Communities must have some coherent principle, some organizing factor or focal point. As settlement matures and as the frontier passes into the domesticated landscape, communities are founded in other kinds of locations than those defined by primal topography of the frontier landscape. A community may arise, for instance, where two paths or roads intersect. Or a community may be intentionally founded simply for the sake of convenience in relation to a surrounding area such as a county. Across Tennessee we see row after row of counties characterized cartographically by a centered county seat from which radiates spokes of roads. Sometimes the "centering" symbolism of this arrangement is heightened by the formal design of town-square planning which locates either the city hall or the town courthouse in the center of the square and, hence, also in the center of the county. Winchester, TN is an excellent example of this kind of planning.

Some communities become centered upon an institutional feature. Besides courthouses, community center points include schools, churches, stores, industrial sites, or a military base. Midway community near Sewanee centers upon a convenience market. The Centennial community between Cowan and Winchester centers upon a grocery store. Alto community centers upon a tiny store in combination with a grain storage facility. Marble Hill is a cluster of six or eight houses around a country church. The tiny Summerfield community between Monteagle and Tracy City centered upon a coal loading station. Once the institution is founded in a place and residences begin to converge upon it, other institutional buildings may follow. Broadview on Rt. 50 has been defined for years by little more than an intersection and a store. In the last few years, however, more houses have been built around the store, then a nursery farm opened, then a boat storage shed opened, and most recently a fire station has been constructed.

A community may attain an early peak and then subsist for decades at a relatively low level of population and organization. Marble Hill, Lois, Harmony, Belvedere and dozens of other hamlets exhibit minimal community organization. Communities develop, however, and the final metamorphosis of a hamlet may be centuries later the appearance of a metropolis or mega-city. Nashville, Chattanooga, Memphis, and Knoxville began as little more than barricaded encampments around large fire pits.

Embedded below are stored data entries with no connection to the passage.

import Literature.AlgebraicGeometry.Resolution.CentreBlowupThm36Permissible
import HarnessLib

/-!
# [CP19] Theorem 3.6, the `ω`-half: `ω(x') ≤ ω(x)` under the blow-up of a permissible coordinate
  centre OF THE FIRST KIND, in the model — and `NoOmegaIncreaseAtCentre` for every permissible centre

Topic: `Literature/AlgebraicGeometry/Resolution`.  Cell `pub-rosobs` (resolution observatory), unit
`pub-rosobs-carver-g26`.  Companion of `CentreBlowupThm36FirstKind.lean` (the `ε`-clauses of
Thm. 3.6 (1) at first-kind centres), `CentreBlowupThm36SecondKind.lean` (second kind: neither `ε` nor
`ω` increases) and `CentreBlowupThm36Permissible.lean`, whose docstrings record the one gap this file
closes: "The first-kind half of the `ω`-monotonicity is not proved in the tree."

* V. Cossart, O. Piltant, *Resolution of singularities of arithmetical threefolds*, J. Algebra **529**
  (2019) 268–535, arXiv:1412.0868 — ch. 3 "Permissible blowing ups", Theorem 3.6 (PDF p. 35):
  "Let `π : 𝒳' → 𝒳` be the blowing up along a permissible center `𝒴` (of the first kind or second
  kind) at `x`, `x' ∈ π⁻¹(x)` … Then `(m(x'), ω(x'), κ(x')) ≤ (m(x), ω(x), κ(x))`", and its proof
  (PDF pp. 36–38): the transform `I' ⊇ (U^{-ε}J(F_{p,Z},E,m_S))'` of the Jacobian module
  `J(F,E,m_S) = H⁻¹⟨U_j ∂F/∂U_j (j ∈ E), ∂F/∂U_j (j ∉ E)⟩` (Def. 2.15–2.16, PDF p. 24) bounds `ε(x')`,
  and the "claim" `ε(x') = 1 + ord I' ⟹ V(F'_{p,Z'},E') ≠ 0`.

## What is proved (the cell's coordinate-centre model `CentreBlowup.CState / step`, `E = exc`)

For a state `s = (F, r, exc)` with CLEAN residual polynomial (`deletePthPowers p F = F`), a centre
`C_S` permissible of the first kind (`IsFirstKind p S s`: `p ≤ ord_{C_S} F` and `ε(y) = ε(x)`), a chart
`j ∈ S` and a point `b` of the fibre over `x` (`b_j = 0`, `b = 0` off `S`):

* `CState.omega_step_le_of_isFirstKind` — **`ω(x') ≤ ω(x)`**; `CState.not_omegaIncreases_of_isFirstKind`;
* `CState.not_omegaIncreases_of_isPermissibleCentre` — first OR second kind (the second-kind half is
  `SecondKind.not_omegaIncreases_of_isSecondKind`);
* `CState.noOmegaIncreaseAtCentre` — **the atlas predicate `NoOmegaIncreaseAtCentre p S j b s` of
  `CentreBlowupAdaptedOrder.lean` holds for every `S, j, b` and every clean state `s`** (its hypotheses
  `IsEquimultiplePoint`, `0 < ω(x) < ⊤` are not used), and `CState.noOmegaIncreaseAtCentre_step` — hence
  unconditionally at every state produced by a step of the walk (steps clean their output);
* `CState.noOmegaIncreaseAt_point` — the point atlas's row-wise test predicate
  `PointBlowup.NoOmegaIncreaseAt p j b E s` (`PointBlowupAdaptedOrder.lean`) at every `p`-fold point
  (`p ≤ ord₀ F`, so that `{x}` is a first-kind centre, `isFirstKind_univ`) with clean `F`, every boundary
  `E` and every point `b` of the exceptional divisor of the chart (`b_j = 0`), via `omegaIncreases_univ_iff`.

Mechanism (the model form of CP's transform of the Jacobian module, PDF pp. 36–37): write
`G = translate_b (chartTransform F)` for the transform before cleaning and `T` for the termwise map
`y^d ↦ y_j^{deg_S d − p} ∏_{i∈S∖j}(y_i + b_i)^{d_i} y_N^{d_N}`.  Then, monomial by monomial,
`T(U_i ∂F/∂U_i) = (U_i + b_i) ∂G/∂U_i` (`i ≠ j`) and, the new `y_j`-exponent `deg_S d − p` being
congruent to `deg_S d` modulo the characteristic, `U_j ∂G/∂U_j = T(D_S F)` with
`D_S = Σ_{i∈S} U_i∂/∂U_i`, so that `T(U_j ∂F/∂U_j) = U_j ∂G/∂U_j − Σ_{i∈S∖j}(U_i + b_i)∂G/∂U_i` (Euler).  At a first-kind centre every
initial monomial has `deg_S = ord_{C_S}F =: k` (Prop. 3.1, tree `CentreBlowupProp31`), so the image under
`T` of the initial part of `U_l∂F/∂U_l` is separated from the rest by the pair (`y_j`-exponent `k − p`,
`Σ_{u∉S}`-degree `ord₀F − k`) and survives translation with a monomial of degree
`≤ |r'| + ε(x)` (`≤ |r'| + ε(x) − 1` for a `V`-witness `l ∉ E`), `r'` the new record of the auxiliary
Moh state `(F, H|_E)`; reading that monomial off `U_j∂G/∂U_j`, `U_i∂G/∂U_i` or `∂G/∂U_i` (`b_i ≠ 0`:
a variable that is NOT in `E'`) gives either `ord₀ F' ≤ |r'| + ω(x)` or a `V`-witness of `F'` in degree
`≤ |r'| + ω(x) + 1`, whence `ω(x') ≤ ω(x)`.

Cleanliness is necessary in the model: for `p = 2`, `F = y₂² + y₂⁷` (not clean), `S = {1,2}`,
`E = ∅`, chart `y₁`, `b = 0` one finds `ω(x) = 2 < ω(x') = 6` (cell evidence `omega_search_unclean.py`:
152 such cases with `deg F ≤ 7`, all with an initial form made of `p`-th powers; 0 cases among
4.9·10⁶ clean first-kind blow-ups).

## Scope (what this is NOT)

Statements about the cell's combinatorial model only: fixed coordinates (no re-choice of well adapted
coordinates after the step), `G = 0` (`i₀ = p`), a perfect-field reading of `V` and of the cleaning,
points `b` of the chart with `b = 0` off `S`.  `κ` and assertion (2) of Thm. 3.6 are not modelled.  The
citation tags name the printed statements these model theorems read; they do not claim a formalisation
of [CP19]'s theorem for arithmetical threefolds.  AI-assisted formalisation (observatory `pub-rosobs`).
-/

noncomputable section
/-- In the model, `ι(u · v) = c · ι(v)` for ALL `v`, `c` the multiplier of `u`. (Auxiliary.)
[cite: MochizukiAbsTopIII2015, Corollary 2.9 (b) p.65] -/
theorem iota_act (u : germAut x) (v : ℂ) : iota x (act x u v) = ((mult x u : ℂˣ) : ℂ) • iota x v := by
  refine LinearMap.ext fun ω => ?_
  simp only [iota_apply, act_apply, LinearMap.smul_apply, smul_eq_mul]
  ring

/-- A scalar pinned by `ι` near `x` IS the multiplier. (Auxiliary: uniqueness in rows b.r1/b.r2.)
[cite: MochizukiAbsTopIII2015, Corollary 2.9 (b) p.65] -/
theorem eq_mult_of_eventually (u : germAut x) {a : ℂˣ}
    (ha : ∀ᶠ v in 𝓝 x, iota x (act x u v) = (a : ℂ) • iota x v) : a = mult x u := by
  obtain ⟨v, hv, hva⟩ := exists_ne_of_eventually x ha
  rw [iota_act] at hva
  have h1 := LinearMap.congr_fun hva 1
  simp only [LinearMap.smul_apply, iota_apply, mul_one, smul_eq_mul] at h1
  exact Units.ext (mul_right_cancel₀ (sub_ne_zero.2 hv) h1).symm

/-- **Row Cor-29.b.r1 at the model (M6)**: for each `u ∈ 𝒜_x` there is a UNIQUE scalar `a ∈ ℂ^×`
with `ι(u · v) = a · ι(v)` near `x`, namely the multiplier of `u` (`ActionScalar`).
[cite: MochizukiAbsTopIII2015, Corollary 2.9 (b) p.65] -/
theorem actionScalar : ActionScalar (𝕜 := ℂ) (act x) x (iota x) := by
  intro u
  refine ⟨mult x u, Eventually.of_forall fun v => iota_act x u v, fun a ha => ?_⟩
  exact eq_mult_of_eventually x u ha

/-- **Row Cor-29.b.r2 at the model (M7)**: the isomorphism of topological fields `𝒜_x ∪ {0} ⥲ k_v`
pinned by `ι` is the multiplier `mult x = (germAutIsoUnits x).symm` — a topological group isomorphism
`𝒜_x ⥲ ℂ^×` satisfying both clauses of `ScalarFieldIso`: it is the scalar of the action, and it is
additive for the action-defined sum (`χ · v = φ · v +ₓ ψ · v` near `x` forces
`mult χ = mult φ + mult ψ`). [cite: MochizukiAbsTopIII2015, Corollary 2.9 (b) p.65] -/
theorem scalarFieldIso : ScalarFieldIso planeStructure x (act x) (ladd x) (iota x) (mult x) := by
  refine ⟨fun u => Eventually.of_forall fun v => iota_act x u v, fun φ ψ χ h => ?_⟩
  obtain ⟨v, hv, hvχ⟩ := exists_ne_of_eventually x h
  simp only [act_apply, ladd_apply] at hvχ
  have hvx : v - x ≠ 0 := sub_ne_zero.2 hv
  have key : ((mult x χ : ℂˣ) : ℂ) * (v - x) = ((mult x φ : ℂˣ) + (mult x ψ : ℂˣ) : ℂ) * (v - x) := by
    rw [add_mul]
    linear_combination hvχ
  exact mul_right_cancel₀ hvx key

We must keep in mind in assessing a community--whether it is in an early evolutionary form or is highly developed--the relationship between the community and its surrounding dependent area. This relationship typically conforms to the "core-periphery" model with the centered community defining the core and a less well defined zone or zones of dependency arrayed around the core. In Harmony, TN this zone is very small--extending at most a few hundred yards around the remnants of two old stores there. In Atlanta, the zone of peripheral dependency extends for hundreds of miles in every direction from that city. In most communities a healthy two-way flow of authority, influence, economy, and socialization takes place between the core and the periphery: people go to town, go to the country; the store stockpiles goods purchased by the farm people; the sheriff leaves the courthouse to patrol in the county; people go to town to see the doctor, the Senior Citizens bus circulates through the countryside.

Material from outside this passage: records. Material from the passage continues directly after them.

import Mathlib
import Literature.Computability.AlgebraicComplexity.OrbitClosure

/-!
# Crux `DetQP.DetqpSuperquadratic` (stmt-ValiantsHypothesis-0318), line
# `linear-homogenisation-transfer` — stub `stub_zariskiLimit` (B1): Zariski limits along curves

Orbit closures `Δ[f] = orbitClosure f` (the Zariski closure of the coefficient vectors of the orbit
`GL · f`, file `Literature/Computability/AlgebraicComplexity/OrbitClosure.lean`) are closed under
`t → 0` along polynomial curves in coefficient space: if
`C(t) = P₀ + t P₁ + ⋯ + t^E P_E ∈ Δ[f]` for every `t ≠ 0`, then `C(0) = P₀ ∈ Δ[f]`.

Proof: for a test polynomial `p` (in the coefficient coordinates `σ →₀ ℕ`) vanishing on `GL · f`,
the function `t ↦ p(coeffVec (C(t)))` is the evaluation of a univariate polynomial
`Q = aeval (d ↦ Σₑ C(coeff d Pₑ) Xᵉ) p ∈ ℂ[t]`; it vanishes on the infinite set `ℂ ∖ {0}`, hence
`Q = 0`, hence `p(coeffVec P₀) = Q(0) = 0`.  (Mulmuley–Sohoni 2001 §4.1; folklore.)

In the skeleton of the line this is used with `σ = Fin m × Fin m`, `f = det_m` and the rescaled
graded homogenisation of an affine determinantal expression as the curve.
-/

-- `Summit.ValiantsHypothesis.ValiantsHypothesis.…` is the tree's mandated single-conjunct layout
-- (Sub = Summit), so the duplicated namespace component is intended.
set_option linter.dupNamespace false

noncomputable section

open MvPolynomial
open Literature.Computability.AlgebraicComplexity

namespace Summit.ValiantsHypothesis.ValiantsHypothesis.Theorems.DetQPDetqpSuperquadratic

namespace ZariskiLimit

variable {σ : Type*}

/-- Evaluating the univariate polynomial `Σₑ C(coeff d Pₑ) Xᵉ` attached to a coefficient
coordinate `d` of the curve `t ↦ Σ_{e ≤ E} tᵉ Pₑ` at `t` gives the `d`-th coefficient of the curve
point `Σ_{e ≤ E} tᵉ Pₑ`. [folklore] -/
theorem eval_coordPoly (P : ℕ → MvPolynomial σ ℂ) (E : ℕ) (d : σ →₀ ℕ) (t : ℂ) :
    (∑ e ∈ Finset.range (E + 1), Polynomial.C (coeff d (P e)) * Polynomial.X ^ e).eval t =
      coeffVec (∑ e ∈ Finset.range (E + 1), t ^ e • P e) d := by
  simp only [coeffVec_apply, Polynomial.eval_finsetSum, Polynomial.eval_mul,
    Polynomial.eval_C, Polynomial.eval_pow, Polynomial.eval_X, MvPolynomial.coeff_sum,
    MvPolynomial.coeff_smul, smul_eq_mul]
  refine Finset.sum_congr rfl fun e _ => ?_
  ring

/-- Pulling a test polynomial `p` in the coefficient coordinates back along the curve: the
univariate polynomial `aeval (d ↦ Σₑ C(coeff d Pₑ) Xᵉ) p` evaluates at `t` to
`p (coeffVec (Σ tᵉ Pₑ))`. [folklore] -/
theorem eval_aeval_coordPoly (P : ℕ → MvPolynomial σ ℂ) (E : ℕ)
    (p : MvPolynomial (σ →₀ ℕ) ℂ) (t : ℂ) :
    (MvPolynomial.aeval (fun d : σ →₀ ℕ =>
        ∑ e ∈ Finset.range (E + 1), Polynomial.C (coeff d (P e)) * Polynomial.X ^ e) p).eval t =
      MvPolynomial.aeval (coeffVec (∑ e ∈ Finset.range (E + 1), t ^ e • P e)) p := by
  rw [← Polynomial.coe_aeval_eq_eval]
  change ((Polynomial.aeval t).comp (MvPolynomial.aeval fun d : σ →₀ ℕ =>
    ∑ e ∈ Finset.range (E + 1), Polynomial.C (coeff d (P e)) * Polynomial.X ^ e)) p = _
  rw [MvPolynomial.comp_aeval]
  have hfun : (fun d : σ →₀ ℕ => Polynomial.aeval t
      (∑ e ∈ Finset.range (E + 1), Polynomial.C (coeff d (P e)) * Polynomial.X ^ e)) =
      coeffVec (∑ e ∈ Finset.range (E + 1), t ^ e • P e) :=
    funext fun d => by rw [Polynomial.coe_aeval_eq_eval, eval_coordPoly]
  rw [hfun]

/-- At `t = 0` the curve `Σ_{e ≤ E} tᵉ Pₑ` passes through `P₀`. [folklore] -/
theorem curve_zero (P : ℕ → MvPolynomial σ ℂ) (E : ℕ) :
    (∑ e ∈ Finset.range (E + 1), (0 : ℂ) ^ e • P e) = P 0 := by
  rw [Finset.sum_eq_single_of_mem 0 (by simp)]
  · simp
  · intro e _ he
    rw [zero_pow he, zero_smul]

end ZariskiLimit

/-- Registered stub **B1** `stub_zariskiLimit` of line `linear-homogenisation-transfer`: orbit
closures are closed under `t → 0` along polynomial curves.  If `P₀ + t P₁ + ⋯ + t^E P_E ∈ Δ[f]`
for every `t ≠ 0`, then `P₀ ∈ Δ[f]`: for a test polynomial `p` vanishing on `GL · f`,
`t ↦ p(coeffVec(Σ tᵉ Pₑ))` is a univariate polynomial vanishing on `ℂ ∖ {0}`, hence identically,
hence at `t = 0` (Mulmuley–Sohoni 2001 §4.1). [folklore] -/
theorem stub_zariskiLimit :
    ∀ (σ : Type) [Fintype σ] [DecidableEq σ] (f : MvPolynomial σ ℂ) (P : ℕ → MvPolynomial σ ℂ)
      (E : ℕ),
      (∀ t : ℂ, t ≠ 0 → (∑ e ∈ Finset.range (E + 1), t ^ e • P e) ∈ orbitClosure f) →
      P 0 ∈ orbitClosure f := by
  intro σ _ _ f P E hP
  rw [mem_orbitClosure_iff]
  intro p hp
  -- the univariate pull-back of `p` along the curve vanishes at every `t ≠ 0`
  set Q : Polynomial ℂ := MvPolynomial.aeval (fun d : σ →₀ ℕ =>
    ∑ e ∈ Finset.range (E + 1), Polynomial.C (coeff d (P e)) * Polynomial.X ^ e) p with hQdef
  have hroot : ∀ t : ℂ, t ≠ 0 → Q.IsRoot t := by
    intro t ht
    rw [Polynomial.IsRoot.def, hQdef, ZariskiLimit.eval_aeval_coordPoly]
    exact (mem_orbitClosure_iff.1 (hP t ht)) p hp
  -- hence it is the zero polynomial
  have hinf : Set.Infinite {t : ℂ | Q.IsRoot t} := by
    refine Set.Infinite.mono (fun t (ht : t ∈ ({0}ᶜ : Set ℂ)) => hroot t ht) ?_
    exact (Set.finite_singleton (0 : ℂ)).infinite_compl
  have hQ : Q = 0 := Polynomial.eq_zero_of_infinite_isRoot Q hinf
  -- and evaluating at `t = 0` gives the claim
  have h0 := ZariskiLimit.eval_aeval_coordPoly P E p 0
  rw [ZariskiLimit.curve_zero, ← hQdef, hQ, Polynomial.eval_zero] at h0
  exact h0.symm

end Summit.ValiantsHypothesis.ValiantsHypothesis.Theorems.DetQPDetqpSuperquadratic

Communities become dysfunctional or atrophy when the two-way directionality of focus/dependency is broken or violated. Healthy communities remain healthy by finding multiple ways to integrate the periphery into the life of the core and to strengthen the two-way relationship. In Franklin county, the topography of the valley floor where the county center and demographic core exists is physically separated from a hinterland of a high plateau periphery. Historically it has been difficult for Winchester to politically, socially, and culturally sustain a two-way flow of core-periphery relations which were capable of including places like Sewanee, Sherwood, or Keith-Springs mountain. Locally, then, in political and social terms we find a disturbing tension between "the Mountain" (=Sewanee) and "the valley" (=Winchester) which compromises the core-periphery relationship.

Despite economic magnets such as restaurants and retail outlets such as Wal-Mart, Winchester has found few satisfying symbolic ways to integrate a major section of its natural periphery into a positive relationship that would support true core/periphery relations. Sewanee, on the other hand, has powerful symbolic resources available to it to allow it to function as the core institution of a very large regional area which functions as the dependent periphery of the university. The result is that more people attend ritually centering events in Sewanee from outside the county than people from Sewanee attend centering events in Winchester.

Healthy communities, large or small, are centered and find ways of ritually and symbolically expressing their full communal identity by their capacity to recognize and include their surrounding periphery into the life of the core zone and its institutions. Parties, festivals, parades, and other events are the familiar ways communities integrate their periphery dependencies into the life of the core.